Historiographie antiquité
 
Esclavage, la pensée unique des Anciens
CONCEPTIONS DE L'ESCLAVAGE D'ARISTOTE À SAINT AUGUSTIN (Ideas of Slavery from Aristote to Augustine) de Peter Garnsey. Traduit de l'anglais par Alexandre Hasnaoui, Les Belles Lettres, "Histoire", 412 p., 29  € . LE CACHOT ET LES FERS Détention et coercition à Rome de Yann Rivière.
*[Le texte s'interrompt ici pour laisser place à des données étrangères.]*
import Mathlib
import HarnessLib
import Summits.Ventures.LatticeQCDFlow.Exactness.IMHColdStartAutocovBias
import Summits.Ventures.LatticeQCDFlow.Scaling.AutoregressiveGaugeAllClosingColdExact

/-!
# LatticeQCDFlow / Scaling — the cold-started exact all-closing conditioner: its measured autocovariance carries a spurious mode of
# rate exactly `1 − A`, `A = Z/∏_ℓ c_{#C_ℓ}` — `E_cold Ĉ_u = γ_u + ((1 − A)^u·δf² − γ_u)·S_Nw/Nw`

HONEST FRAMING: exact (Metropolis-corrected) sampling algorithms for lattice gauge theory;
figures of merit are autocorrelation/cost numbers at stated couplings and volumes; no
continuum-physics claim.

Venture `LatticeQCDFlow` (cell pub-lqcd), topic `Scaling`, FANOUT row 30 (lean-1, GEN-32) — OUR WORK, the gauge
instance of `Exactness/IMHColdStartAutocovBias` (this generation).  Setting: `L ≥ 2`; `w` continuous, inversion-symmetric, `0 < m ≤ w ≤ M`; `(T, C)` a closing
assignment (every plaquette closed by exactly one link of `T`); target `π = (F/Z)·Haar^{⊗E}`, proposal `q` = the
all-closing conditioner, exact sampler `K = indepMH q (∏_ℓ N_ℓ/Z)⁻¹…` as in GEN-28 `allClosing_cold_acceptMass_eq`,
cold configuration `U ≡ 1` = the mode of the importance weight, `A = Z/∏_ℓ c_{#C_ℓ}` its acceptance mass;
`f` bounded measurable, `f̄ = f − π f`, `δf = f(cold) − π f`, `γ_u = autocov K π f̄ u` the equilibrium autocovariance,
`Ĉ_u = (1/Nw)Σ_{s<Nw} f̄(U_s)f̄(U_{s+u})` the lag-`u` product average of a run (centred at the true mean), `S_Nw = Σ_{s<Nw}(1 − A)^s`.
The integrated autocorrelation time of the plaquette ∕ topological charge — the venture's figure of merit — is read off
these averages; from the cold start their expectation is, EXACTLY:

* **`allClosing_coldStart_autocovEstimate_bias`** — `E_cold Ĉ_u − γ_u = ((1 − A)^u·δf² − γ_u)·S_Nw/Nw` (`Nw ≥ 1` windows): a fraction
  `S_Nw/Nw ∈ [1/(1 + Nw·A), min(1, 1/(Nw·A))]` of the true autocovariance is replaced by the SPURIOUS GEOMETRIC MODE
  `δf²·(1 − A)^u`, whose rate is exactly the sampler's cold escape rate;
* **`allClosing_coldStart_autocovEstimate_overestimates`** — if `Var_π f ≤ δf²` (observables extremal at the cold
  configuration, as the plaquette is at `U ≡ 1`), `E_cold Ĉ_u ≥ γ_u` at EVERY lag and run length: the cold-started run
  LOOKS SLOWER than the sampler is;
* **`allClosing_coldStart_varianceEstimate`** — lag `0`: `E_cold[(1/Nw)Σ f̄(U_s)²] = Var_π f + (δf² − Var_π f)·S_Nw/Nw`.

NOT CLAIMED: estimators centred at the empirical mean; the windowed `τ_int` ratio; fluctuations.  No `def`, no
`sorry`, nothing cited as a fact beyond the tree.
-/

noncomputable section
Belin, "L'Antiquité au présent", 384 p., 24,90 € .

a) Peter Garnsey
Le débat sur l'esclavage court pendant un millénaire à travers des auteurs aussi différents qu'Aristote Platon, Paul de Tarse, Philon d'Alexandrie, Sénèque ou Ambroise de Milan.
Peter Garnsey a rassemblé une foule de textes traduits et classés par thèmes, donnant accès ainsi directement à la pensée des Anciens. Textes philosophiques, mais aussi extraits des grands juristes ou méditations des Pères de l'Eglise.

Au final, à l'exception des Esséniens de Qumran ou des thérapeutes d'Alexandrie, des marginaux, et surtout de l'évêque cappadocien Grégoire de Nysse, nul ne remet en cause cette institution commune à toutes les sociétés antiques.

Quand bien même l'esclavage serait moralement condamnable, tous les auteurs concluent à son caractère inéluctable.

Seul Grégoire de Nysse affirme que, si Dieu a fait l'homme à son image, posséder des esclaves n'est rien d'autre que "s'ériger en maître de l'image de Dieu". Mais Grégoire ne tire pas les conséquences de sa propre démonstration, puisqu'il n'invite pas à l'abolition de l'institution, se contentant d'affranchir les siens.

b) Yann Rivière
Dans toute l'Antiquité, y compris chrétienne, le législateur soucieux du maintien de l'ordre établi consolide l'institution. Or l'esclave est porté à fuir.

Yann Rivière a rassemblé quatre études où il montre notamment en quoi la prison ne fut jamais considérée comme un châtiment à Rome, mais comme un lieu de passage avant le jugement ou l'exécution de la peine. On met en œuvre les moyens les plus raffinés et les plus cruels pour rendre insupportable la vie de l'esclave en fuite  : tatouages, colliers, crânes rasés sont là pour dénoncer l'esclave, et les châtiments promis à celui qui est repris devraient dissuader quiconque.

Rien n'y fait et la fuite des esclaves reste une obsession des maîtres  : la rhétorique des Pères de l'Eglise pour imposer l'obéissance aux lois de l'Etat, dont Garnsey donne des exemples éclairants, échoue elle aussi à garantir la fidélité sans faille des esclaves. Comme si la nature des esclaves, n'en déplaise à Aristote, résidait dans la recherche de la liberté, quel qu'en soit le prix.